A chord of a circle subtends an angle of 60∘ ∘ at the length of a circle of radius 14 cm. Find the length of the chord

Answer Details

To solve this problem, we can use the relationship between the length of a chord and the angle it subtends in a circle. Specifically, if a chord of length $c$ subtends an angle of $\theta$ degrees at the center of a circle of radius $r$, then: $$c = 2r\sin\left(\frac{\theta}{2}\right)$$ In this problem, we are given that the angle subtended by the chord is $60^\circ$ and the radius of the circle is $14$ cm.
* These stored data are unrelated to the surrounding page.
import Literature.MathematicalPhysics.QuantumLattice.HubbardTTPrimePolarizedSeaCapTable
import HarnessLib

/-!
# The free-fermion SANDWICH of a material box: hypothesis-free floor (bathtub rows at the two `t'` ends,
# joined by concavity) and Hartree–Fock / polarised caps from ONE kernel certificate shape

Family `hubbard` (topic `MathematicalPhysics/QuantumLattice`; companion of `HubbardTTPrimePolarizedSeaCapTable`
(the certificate checker `polarizedPlaneCheck`), `HubbardTTPrimeFreeSeaGridCeiling` (the doubly-filled grid-cell
sea cap PLANE `energyDensityTT'_le_freeSea_plane`), `HubbardFermiSeaCellRows` (kernel free-gas FLOOR rows, affine
in the density: `FermiSeaCellRows.energyDensityTT'_one_ge_affine_cellTable64`) and `HubbardTTPrimeBoxWordExtension`
(S2-seam shapes)). Written for stage S2 «certifier families: points → BOXES» of the Hubbard material-oracle
programme (crew hubbard-fast, seat hubbard-box-p2 «box ⊂ union of certified cells ⇒ word», 2026-08-27).

Every one-band material box the S1 router hands over is a product
`[U₁, U₂] × [s₁, s₂] × [n₁, n₂]` of the `(U/t, t'/t, n)` space. The cell words of record on such boxes carry
registry rows as hypotheses. This file assembles the ONE window that needs no hypothesis at all — the
zeroth-order ("free-fermion sandwich") window — from kernel-decidable certificates:

* §1 **Caps from the polarised-sea certificate, doubly filled.** If `polarizedPlaneCheck M t s₁ s₂ sel card A B`
  succeeds then, besides the `U`-uniform polarised cap `e ≤ A + t'B` at density `card/M²`
  (`energyDensityTT'_le_affine_of_polarizedPlaneCheck`), the SAME certificate read with both spin species
  gives the Hartree–Fock cap `e(t, t', U, n) ≤ 2(A + t'B) + U(n/2)²` at density `n = 2·card/M²`
  (`energyDensityTT'_le_hartreeFock_of_polarizedPlaneCheck`; the paramagnetic Slater determinant,
  `energyDensityTT'_le_freeSea_plane`, Bach–Lieb–Solovej (2c.36)) — the right cap at weak coupling
  (`U(n/2)² < ` polarisation cost), with its rectangle and 3-D slab consumer shapes.
* §2 **Floor of a box from two affine free floors.** Rows `F + μ·n ≤ e(t, s, U, n)` (all `U ≥ 0`, all
  `0 ≤ n < 2`) at the two ends `s = s₁, s₂` of the `t'`-interval give, on the whole box, the floor
  `min over the four (end, density-end) values` (`energyDensityTT'_ge_of_affineFloors`, seam shape
  `energyDensityTT'_floor_Icc₃_of_affineFloors`): affine in `n` ⇒ extreme at a density end; CONCAVE in `t'`
  (`energyDensityTT'_ge_convexComb`, Israel I.3.4) ⇒ above the chord of the two end floors; monotone in `U`
  is not even needed (the rows hold at every `U ≥ 0`).
* §3 **The sandwich** = §2 ⊕ (§1 ∧ polarised caps, by `min`) in the S2-seam shape
  (`energyDensityTT'_sandwich_Icc₃`), ready for `Downfold.holdsOn_of_forall_s2Box` / the kd-cover theorems.

Everything is PROVED; no new definition, no named fact, no number. HONEST FRAMING: one-body windows — the
floor is the `U = 0` gas, the caps are single Slater determinants; widths `≈ U(n/2)²` at weak coupling and
`≈ 0.8–1.1 t` on open-`U` cuprate boxes. Coverage and an unconditional outer hull, not tightness; no phase word.

## Mathlib / tree search

REUSED: `TTPrimeFree.polarizedPlaneCheck` and its interval plumbing (`planeASum`, `planeBSum`, `affineHi`,
`mem_selSumFI`, `mem_gridSigmaFI`, `countSel`, `sumNat_eq`), `energyDensityTT'_le_freeSea_plane`,
`energyDensityTT'_ge_convexComb`, `energyDensityTT'_cap_Icc₃_of_affineCaps`, `energyDensityTT'_cap_Icc₃_min`,
`energyDensityTT'_window_Icc₃_of_floor_of_cap`, `mem_Icc_vec3_iff`. `lean search 'hartreeFock_of_polarized|affineFloors|sandwich'`:
nothing box-level in the tree (the HF table adapter `energyDensityTT'_le_of_freeSeaTable` takes real tables, not a
decidable certificate; the free rows are stated at points of `(t', n)`).

## References

* V. Bach, E. H. Lieb, J. P. Solovej, J. Stat. Phys. 76 (1994) 3, eq. (2c.36) (Slater determinants are
  variational; the Hartree–Fock functional). [cite: BachLiebSolovej1994, eq. (2c.36)]
* E. H. Lieb, M. Loss, Duke Math. J. 71 (1993) 337, §8, Theorem 8.2 (sum of the lowest eigenvalues /
  bathtub). [cite: LiebLoss1993, §8, Theorem 8.2]
* R. B. Israel, *Convexity in the Theory of Lattice Gases* (1979), Thm. I.3.4 (concavity of the ground-state
  energy in the couplings). [cite: Israel1979, Thm. I.3.4]
* A. Neumaier, Acta Numerica 13 (2004) 271, §11 (rigorous bounds by interval evaluation).
  [cite: Neumaier2004CompleteSearch, §11]
-/

open Finset

namespace Literature.MathematicalPhysics.QuantumLattice.TTPrimeFree

open Literature.Analysis.ValidatedNumerics.Numerics ThermodynamicLimit

/-! ### §1 The doubly-filled reading of a polarised-sea certificate: Hartree–Fock caps -/

/-- An affine function on `[s₁, s₂]` is at most the larger of its end values. [folklore] -/
private theorem affine_le_max_ends' {a b s s₁ s₂ : ℝ} (h₁ : s₁ ≤ s) (h₂ : s ≤ s₂) :
    a + s * b ≤ max (a + s₁ * b) (a + s₂ * b) := by
  rcases le_total 0 b with hb | hb
  · exact le_max_of_le_right (by nlinarith)
  · exact le_max_of_le_left (by nlinarith)

/-- From the scaled upper end point: `x ∈ I`, `I.hi ≤ A·2⁴⁸` (in `ℚ`) ⟹ `x ≤ A`. [folklore] -/
private theorem le_of_mem_of_hi_le' {x : ℝ} {I : FI} {A : ℚ} (hx : FI.mem x I)
    (h : ((I.hi : ℤ) : ℚ) ≤ A * SC) : x ≤ (A : ℝ) := by
  have h1 := hx.2
  have h2 : ((I.hi : ℤ) : ℝ) ≤ (A : ℝ) * SC := by
    have := (Rat.cast_le (K := ℝ)).2 h
    push_cast at this
    exact this
  nlinarith [SC_pos]

/-- **What the certificate certifies about the PLANE.** If `polarizedPlaneCheck M t s₁ s₂ sel card A B = true`
then the selected cell set `S = {c | sel c.1 c.2}` has exactly `card` cells and, for every `s ∈ [s₁, s₂]`,
`t·A_S + s·B_S ≤ A + s·B` where `A_S = (1/M²) Σ_S (-2)(σᵢ + σⱼ)`, `B_S = (1/M²) Σ_S (-4) σᵢσⱼ` are the
coefficients of the grid-cell sea plane (enclosed by the interval engine). [cite: Neumaier2004CompleteSearch, §11] -/
theorem plane_le_of_polarizedPlaneCheck {M : ℕ} (hM : 0 < M) {t s₁ s₂ : ℚ}
    {sel : ℕ → ℕ → Bool} {card : ℕ} {A B : ℚ}
    (h : polarizedPlaneCheck M t s₁ s₂ sel card A B = true) :
    (Finset.univ.filter fun c : Fin M × Fin M => sel c.1 c.2 = true).card = card ∧
      ∀ s : ℝ, (s₁ : ℝ) ≤ s → s ≤ (s₂ : ℝ) →
        (t : ℝ) * (1 / (M : ℝ) ^ 2 * ∑ c ∈ (Finset.univ.filter fun c : Fin M × Fin M => sel c.1 c.2 = true),
            (-2) * (gridSigma M c.1 + gridSigma M c.2)) +
          s * (1 / (M : ℝ) ^ 2 * ∑ c ∈ (Finset.univ.filter fun c : Fin M × Fin M => sel c.1 c.2 = true),
            (-4) * (gridSigma M c.1 * gridSigma M c.2)) ≤ (A : ℝ) + s * (B : ℝ) := by
  simp only [polarizedPlaneCheck, Bool.and_eq_true, decide_eq_true_eq] at h
  obtain ⟨⟨⟨hcount, _⟩, hA₁⟩, hA₂⟩ := h
  have hMr : (0 : ℝ) < M := by exact_mod_cast hM
  set S : Finset (Fin M × Fin M) := Finset.univ.filter fun c => sel c.1 c.2 = true with hS
  have bridge : ∀ (g : ℕ → ℕ → ℝ), ∑ c ∈ S, g c.1 c.2 =
      ∑ i ∈ Finset.range M, ∑ j ∈ Finset.range M, if sel i j = true then g i j else 0 := by
    intro g
    rw [hS, Finset.sum_filter, Fintype.sum_prod_type]
    rw [← Fin.sum_univ_eq_sum_range (fun i => ∑ j ∈ Finset.range M, if sel i j = true then g i j else 0)]
    refine Finset.sum_congr rfl fun i _ => ?_
    rw [← Fin.sum_univ_eq_sum_range (fun j => if sel i j = true then g i j else 0)]
  have bridgeN : ∀ (g : ℕ → ℕ → ℕ), ∑ c ∈ S, g c.1 c.2 =
      ∑ i ∈ Finset.range M, ∑ j ∈ Finset.range M, if sel i j = true then g i j else 0 := by
    intro g
    rw [hS, Finset.sum_filter, Fintype.sum_prod_type]
    rw [← Fin.sum_univ_eq_sum_range (fun i => ∑ j ∈ Finset.range M, if sel i j = true then g i j else 0)]
    refine Finset.sum_congr rfl fun i _ => ?_
    rw [← Fin.sum_univ_eq_sum_range (fun j => if sel i j = true then g i j else 0)]
  have hScard : S.card = card := by
    rw [← hcount, Finset.card_eq_sum_ones, countSel, sumNat_eq]
    have hb := bridgeN (fun _ _ => 1)
    beta_reduce at hb
    rw [hb]
    refine Finset.sum_congr rfl fun i _ => ?_
    rw [sumNat_eq]
  refine ⟨hScard, fun s hs₁ hs₂ => ?_⟩
  have hσ : ∀ i, i < M → FI.mem (gridSigma M i) (gridSigmaFI M i) := fun i _ => mem_gridSigmaFI hM i
  have hAsum : FI.mem (∑ c ∈ S, (-2) * (gridSigma M c.1 + gridSigma M c.2)) (planeASum M sel) := by
    rw [bridge (fun i j => (-2) * (gridSigma M i + gridSigma M j))]
    refine mem_selSumFI fun i j hi hj => ?_
    have := FI.mem_mulInt (FI.mem_add (hσ i hi) (hσ j hj)) (-2)
    convert this using 1; push_cast; ring
  have hBsum : FI.mem (∑ c ∈ S, (-4) * (gridSigma M c.1 * gridSigma M c.2)) (planeBSum M sel) := by
    rw [bridge (fun i j => (-4) * (gridSigma M i * gridSigma M j))]
    refine mem_selSumFI fun i j hi hj => ?_
    have := FI.mem_mulInt (FI.mem_mul (hσ i hi) (hσ j hj)) (-4)
    convert this using 1; push_cast; ring
  set AS : ℝ := 1 / (M : ℝ) ^ 2 * ∑ c ∈ S, (-2) * (gridSigma M c.1 + gridSigma M c.2) with hAS
  set BS : ℝ := 1 / (M : ℝ) ^ 2 * ∑ c ∈ S, (-4) * (gridSigma M c.1 * gridSigma M c.2) with hBS
  have hMM : 0 < M * M := Nat.mul_pos hM hM
  have hA : FI.mem AS ((planeASum M sel).divNat (M * M)) := by
    have := FI.mem_divNat hAsum hMM
    convert this using 1
    rw [hAS]; push_cast; field_simp
  have hB : FI.mem BS ((planeBSum M sel).divNat (M * M)) := by
    have := FI.mem_divNat hBsum hMM
    convert this using 1
    rw [hBS]; push_cast; field_simp
  have hend : ∀ s' : ℚ, FI.mem ((t : ℝ) * AS + (s' : ℝ) * (BS - (B : ℝ)))
      (((FI.ofRat t).mul ((planeASum M sel).divNat (M * M))).add
        ((FI.ofRat s').mul (((planeBSum M sel).divNat (M * M)).sub (FI.ofRat B)))) := fun s' =>
    FI.mem_add (FI.mem_mul (FI.mem_ofRat t) hA)
      (FI.mem_mul (FI.mem_ofRat s') (FI.mem_sub hB (FI.mem_ofRat B)))
  have e₁ : (t : ℝ) * AS + (s₁ : ℝ) * (BS - (B : ℝ)) ≤ A := le_of_mem_of_hi_le' (hend s₁) hA₁
  have e₂ : (t : ℝ) * AS + (s₂ : ℝ) * (BS - (B : ℝ)) ≤ A := le_of_mem_of_hi_le' (hend s₂) hA₂
  have emid : (t : ℝ) * AS + s * (BS - (B : ℝ)) ≤ A :=
    (affine_le_max_ends' hs₁ hs₂).trans (max_le e₁ e₂)
  calc (t : ℝ) * AS + s * BS = (t : ℝ) * AS + s * (BS - (B : ℝ)) + s * (B : ℝ) := by ring
    _ ≤ (A : ℝ) + s * (B : ℝ) := by linarith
Thus, we can plug in these values to get: $$c = 2\cdot 14\cdot \sin\left(\frac{60}{2}\right) = 2\cdot 14\cdot \sin(30)$$ Recall that $\sin(30) = \frac{1}{2}$, so we have: $$c = 2\cdot 14\cdot \frac{1}{2} = 14$$ Therefore, the length of the chord is $\boxed{14}$ cm. To summarize, the length of a chord in a circle can be found using the formula $c = 2r\sin\left(\frac{\theta}{2}\right)$, where $r$ is the radius of the circle and $\theta$ is the angle subtended by the chord at the center of the circle. Applying this formula to the given problem, we find that the length of the chord is 14 cm.